The author implemented the research in three distinct stages such that the work in earlier stages could provide the platform for the future work. In the first stage, the author designed a microfluidic dielectrophoresis platform consisting of curved microelectrodes. This platform was integrated with a Raman microscopy system for creating a novel system capable of detecting suspended particles of various types and spatial concentrations. The system was benchmarked using polystyrene and tungsten trioxide suspended particles, and the outcomes of this novel integrated system showed its strong potential for the determination of suspended particles types and their direct mapping, with several unique advantages over conventional optical systems.

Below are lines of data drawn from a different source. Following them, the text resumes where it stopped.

import Literature.NumberTheory.EllipticCurves.FineSelmerRestrictionDescentProofs
import Literature.NumberTheory.EllipticCurves.FineSelmerClassGroupCriterion
import Literature.NumberTheory.EllipticCurves.GoodReductionUnramifiedProofs
import Literature.NumberTheory.GaloisRepresentations.BrauerHassePrinciple
import Mathlib.GroupTheory.PGroup
import HarnessLib

/-!
# Lim 2017 Thm. 3.5 (the `L`-form of Coates–Sujatha 2005 Thm. 3.4) for elliptic curves over `ℚ`
# FOLLOWS from the character form of Iwasawa's `μ = 0` (proved; no definition, no named fact)

`Proofs` file (theorems only) in topic `NumberTheory/EllipticCurves` (namespace
`Literature.NumberTheory.EllipticCurves.FineSelmerPExtensionDescent`), written by the prover seat
`bsd-potss-rkm` g33 (cell `bsd-potss`; item stmt-BirchSwinnertonDyer-19196; `--supports`; closes nothing).

Lim's theorem («`F(μ_{2p}, T/𝔪T)` contained in a finite `p`-extension of `L`; then `μ(L^{cyc}) = 0`
⟹ `Y(T/F^{cyc})` finitely generated») is printed via Iwasawa's ascent of `μ = 0` in `p`-extensions
(Iwasawa 1973). For the Tate module of an elliptic curve over `ℚ` (the tree's named fact
`Lim2017.thm35_fineSelmerDual_moduleFinite_of_classicalMuVanishes_of_le_divisionField`: `L ≤ ℚ(E[p])`,
`[ℚ(E[p]) : ℚ] = p^k [L : ℚ]`) the ascent is not needed: `Gal(ℚ(E[p])/L)` is a `p`-GROUP, so it fixes a
non-zero vector of `E[p] ≅ 𝔽_p²` and acts trivially on the quotient line (fixed-point congruence for
`p`-groups, twice); i.e. `E[p]` is unipotent of level two over `L`, and the descent
`FineSelmerRestrictionDescent.finite_fineSelmerInfty_of_unipotent_restrict` (dévissage over `L`, restriction
to `ℚ`) gives `Sel₀(ℚ_∞, E[p])` finite from the character form of Iwasawa's `μ = 0`
(`IwasawaTheory.classicalMuVanishes_finite_unramifiedClasses`) and `ClassicalMuVanishes` of `L`'s
cyclotomic `ℤ_p`-extension; the Lim–Sujatha bricks turn that into statement (A).

* `card_map_toAddAut_range_absGaloisRestrict` — `#` (image of `res Γ_L` in `Aut E[p]`) `= p^k`.
* `exists_flag_of_isPGroup` — a `p`-group of automorphisms of a group of order `p²` fixes a subgroup
  `C ≠ 0` pointwise and acts trivially modulo `C`.
* **`thm35_of_classicalMuVanishes_finite_unramifiedClasses :
  classicalMuVanishes_finite_unramifiedClasses → Lim2017.thm35_…`**.

References: [Lim2017FineSelmer] §3 Thm. 3.5, Lemma 3.2, Remark (a); [CoatesSujatha2005] §3 Thm. 3.4,
Cor. 3.5; [Iwasawa1973MuInvariants] (the ascent, NOT used); [SerreLocalFields1979] IX §1 (fixed points
of `p`-groups); [Lang1990] Ch. 5 §§1–4.
-/

set_option autoImplicit false

noncomputable section

open scoped Classical Pointwise

namespace Literature.NumberTheory.EllipticCurves.FineSelmerPExtensionDescent

open NumberField IsDedekindDomain Field WeierstrassCurve
open Literature.NumberTheory.EllipticCurves Literature.NumberTheory.EllipticCurves.GreenbergSelmer
  Literature.NumberTheory.EllipticCurves.FineSelmerRestrictionDescent
  Literature.NumberTheory.GaloisRepresentations Literature.NumberTheory.IwasawaTheory
  Literature.NumberTheory.GaloisRepresentations.LocalWeilDatum

/-! ## §1 A `p`-group of additive permutations of a group of order `p²` is unipotent of level two -/

section PGroup

variable {p : ℕ} [Fact p.Prime]
variable {M : Type} [AddCommGroup M] [Finite M]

In the second stage of this research, the author developed a novel microfluidic-DEP system that could manipulate suspended silver nanoparticles’ spacing in three dimensions. Silver nanoparticles are capable of producing strong surface enhanced Raman scattering (SERS) signals, allowing the Raman system to detect very low concentrations of suspended analytes. DEP provided facile control of the positions and spacings of the suspended silver nanoparticles, and allowed for the creation of SERS hot-spots. The system was studied to determine the optimum DEP and microfluidic flow parameters for generating SERS, and the author was able to demonstrate this as a reversible process. This stage of the research used dipicolinic acid as the target analyte, and the system was demonstrated to have detection limits as small as ~1 ppm concentration levels.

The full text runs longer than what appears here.